┌────────

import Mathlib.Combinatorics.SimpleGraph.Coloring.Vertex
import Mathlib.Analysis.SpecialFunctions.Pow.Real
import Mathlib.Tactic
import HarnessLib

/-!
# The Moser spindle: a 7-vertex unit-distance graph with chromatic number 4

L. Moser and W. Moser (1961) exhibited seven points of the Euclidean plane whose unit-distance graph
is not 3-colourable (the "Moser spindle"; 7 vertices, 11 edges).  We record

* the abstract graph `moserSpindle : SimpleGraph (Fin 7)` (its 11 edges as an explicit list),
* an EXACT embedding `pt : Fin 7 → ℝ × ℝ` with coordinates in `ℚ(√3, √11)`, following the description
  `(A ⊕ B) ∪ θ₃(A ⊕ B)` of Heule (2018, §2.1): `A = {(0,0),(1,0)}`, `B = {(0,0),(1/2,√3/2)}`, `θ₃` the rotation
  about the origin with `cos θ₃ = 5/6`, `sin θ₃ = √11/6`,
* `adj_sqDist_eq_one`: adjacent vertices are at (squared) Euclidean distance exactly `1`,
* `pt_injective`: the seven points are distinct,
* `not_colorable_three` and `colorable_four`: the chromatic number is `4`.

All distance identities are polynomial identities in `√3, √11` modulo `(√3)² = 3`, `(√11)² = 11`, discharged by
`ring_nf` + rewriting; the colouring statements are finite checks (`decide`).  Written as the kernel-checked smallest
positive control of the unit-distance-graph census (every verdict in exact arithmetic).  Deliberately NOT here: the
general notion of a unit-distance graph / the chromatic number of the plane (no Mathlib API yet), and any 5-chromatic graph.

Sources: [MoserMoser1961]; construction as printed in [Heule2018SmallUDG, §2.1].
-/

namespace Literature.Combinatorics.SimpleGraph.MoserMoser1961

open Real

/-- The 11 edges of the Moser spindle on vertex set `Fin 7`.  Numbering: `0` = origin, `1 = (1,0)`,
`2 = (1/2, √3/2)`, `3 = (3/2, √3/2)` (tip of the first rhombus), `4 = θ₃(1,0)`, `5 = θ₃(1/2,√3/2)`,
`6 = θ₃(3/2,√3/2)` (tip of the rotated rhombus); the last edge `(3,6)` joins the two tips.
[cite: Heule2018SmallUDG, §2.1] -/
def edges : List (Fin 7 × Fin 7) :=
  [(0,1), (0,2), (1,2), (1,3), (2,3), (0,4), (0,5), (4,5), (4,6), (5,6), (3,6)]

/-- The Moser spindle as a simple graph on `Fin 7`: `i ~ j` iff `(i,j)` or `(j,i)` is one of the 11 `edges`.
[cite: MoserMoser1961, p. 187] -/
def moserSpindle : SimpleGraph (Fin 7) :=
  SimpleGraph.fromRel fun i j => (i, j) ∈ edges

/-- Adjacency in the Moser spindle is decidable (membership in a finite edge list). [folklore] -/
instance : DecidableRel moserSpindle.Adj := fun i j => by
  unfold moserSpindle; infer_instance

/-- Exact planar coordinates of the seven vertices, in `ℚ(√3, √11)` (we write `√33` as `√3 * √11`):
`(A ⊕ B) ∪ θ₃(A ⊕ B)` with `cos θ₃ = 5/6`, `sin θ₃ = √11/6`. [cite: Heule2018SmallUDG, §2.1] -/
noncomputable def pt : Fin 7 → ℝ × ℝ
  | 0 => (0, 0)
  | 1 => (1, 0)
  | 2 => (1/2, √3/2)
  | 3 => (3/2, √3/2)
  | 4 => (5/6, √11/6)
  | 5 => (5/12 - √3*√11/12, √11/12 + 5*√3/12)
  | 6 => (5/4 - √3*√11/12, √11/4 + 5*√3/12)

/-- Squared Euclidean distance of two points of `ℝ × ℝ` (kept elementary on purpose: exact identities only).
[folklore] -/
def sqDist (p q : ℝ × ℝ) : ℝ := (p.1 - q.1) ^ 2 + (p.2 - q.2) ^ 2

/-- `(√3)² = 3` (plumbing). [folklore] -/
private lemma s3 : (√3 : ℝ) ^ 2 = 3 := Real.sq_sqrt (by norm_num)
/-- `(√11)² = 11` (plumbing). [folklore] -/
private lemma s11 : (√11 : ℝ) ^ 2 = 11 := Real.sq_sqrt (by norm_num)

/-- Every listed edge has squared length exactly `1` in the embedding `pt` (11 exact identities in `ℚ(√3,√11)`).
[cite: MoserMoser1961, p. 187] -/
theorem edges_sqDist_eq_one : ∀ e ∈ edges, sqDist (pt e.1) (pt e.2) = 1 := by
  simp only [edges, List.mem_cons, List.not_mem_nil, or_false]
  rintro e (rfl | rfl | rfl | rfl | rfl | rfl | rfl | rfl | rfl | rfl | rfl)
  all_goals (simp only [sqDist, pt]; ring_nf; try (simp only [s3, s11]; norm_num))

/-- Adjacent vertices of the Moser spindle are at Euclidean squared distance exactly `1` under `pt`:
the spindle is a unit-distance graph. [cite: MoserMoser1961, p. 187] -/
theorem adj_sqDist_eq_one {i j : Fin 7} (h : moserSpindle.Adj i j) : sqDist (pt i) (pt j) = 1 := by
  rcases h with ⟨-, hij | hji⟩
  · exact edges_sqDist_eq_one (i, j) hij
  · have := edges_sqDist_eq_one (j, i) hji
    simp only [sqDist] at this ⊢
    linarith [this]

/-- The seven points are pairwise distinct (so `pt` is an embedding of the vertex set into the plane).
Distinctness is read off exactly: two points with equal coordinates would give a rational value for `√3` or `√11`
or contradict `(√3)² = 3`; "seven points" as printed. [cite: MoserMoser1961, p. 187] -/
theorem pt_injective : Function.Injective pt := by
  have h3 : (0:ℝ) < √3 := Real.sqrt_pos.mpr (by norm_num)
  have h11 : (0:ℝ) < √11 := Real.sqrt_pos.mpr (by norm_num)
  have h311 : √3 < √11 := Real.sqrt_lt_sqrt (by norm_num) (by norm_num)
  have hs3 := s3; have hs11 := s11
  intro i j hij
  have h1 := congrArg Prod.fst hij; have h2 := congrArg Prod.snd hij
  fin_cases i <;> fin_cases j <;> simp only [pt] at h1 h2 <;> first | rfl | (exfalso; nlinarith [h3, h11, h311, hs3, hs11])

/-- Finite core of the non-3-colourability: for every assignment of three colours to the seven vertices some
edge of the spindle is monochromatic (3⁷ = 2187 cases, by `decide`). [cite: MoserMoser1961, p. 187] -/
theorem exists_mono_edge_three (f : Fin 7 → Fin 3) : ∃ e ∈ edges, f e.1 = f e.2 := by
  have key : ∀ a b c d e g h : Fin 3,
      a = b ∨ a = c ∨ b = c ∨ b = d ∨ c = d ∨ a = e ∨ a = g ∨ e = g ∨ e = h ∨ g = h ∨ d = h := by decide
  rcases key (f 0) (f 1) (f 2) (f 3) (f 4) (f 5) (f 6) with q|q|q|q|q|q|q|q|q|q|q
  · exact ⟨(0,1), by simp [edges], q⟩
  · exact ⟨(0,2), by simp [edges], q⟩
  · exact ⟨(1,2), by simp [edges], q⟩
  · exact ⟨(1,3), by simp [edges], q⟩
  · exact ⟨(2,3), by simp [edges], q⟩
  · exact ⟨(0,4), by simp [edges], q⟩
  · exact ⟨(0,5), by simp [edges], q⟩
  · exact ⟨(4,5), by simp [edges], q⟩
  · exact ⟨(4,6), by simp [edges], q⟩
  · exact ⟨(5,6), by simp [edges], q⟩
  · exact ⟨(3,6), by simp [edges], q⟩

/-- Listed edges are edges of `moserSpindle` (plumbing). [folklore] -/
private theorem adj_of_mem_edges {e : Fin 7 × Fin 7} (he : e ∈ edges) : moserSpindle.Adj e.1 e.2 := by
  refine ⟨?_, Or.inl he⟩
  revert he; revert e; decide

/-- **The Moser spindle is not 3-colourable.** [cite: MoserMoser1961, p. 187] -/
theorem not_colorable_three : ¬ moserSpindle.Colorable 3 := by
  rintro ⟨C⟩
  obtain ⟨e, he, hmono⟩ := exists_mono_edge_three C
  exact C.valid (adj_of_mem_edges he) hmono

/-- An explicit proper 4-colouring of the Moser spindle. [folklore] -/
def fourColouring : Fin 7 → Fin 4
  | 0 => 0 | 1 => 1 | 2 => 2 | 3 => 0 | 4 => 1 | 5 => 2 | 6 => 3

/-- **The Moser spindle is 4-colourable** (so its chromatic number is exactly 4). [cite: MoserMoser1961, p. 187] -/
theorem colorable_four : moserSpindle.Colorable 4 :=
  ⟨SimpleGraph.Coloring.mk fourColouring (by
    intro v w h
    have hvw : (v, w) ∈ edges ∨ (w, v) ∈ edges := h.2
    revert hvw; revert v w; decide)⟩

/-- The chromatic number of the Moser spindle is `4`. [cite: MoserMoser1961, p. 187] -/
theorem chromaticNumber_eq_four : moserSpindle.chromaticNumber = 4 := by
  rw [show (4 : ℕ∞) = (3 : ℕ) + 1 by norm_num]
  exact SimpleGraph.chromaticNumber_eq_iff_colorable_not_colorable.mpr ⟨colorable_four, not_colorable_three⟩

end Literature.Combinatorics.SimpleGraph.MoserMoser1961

└────────

# WHAT THIS TASK INVOLVES:
Within the records above, how many lines include the word "seven"? State the number by itself.

# ANSWER BELOW:
6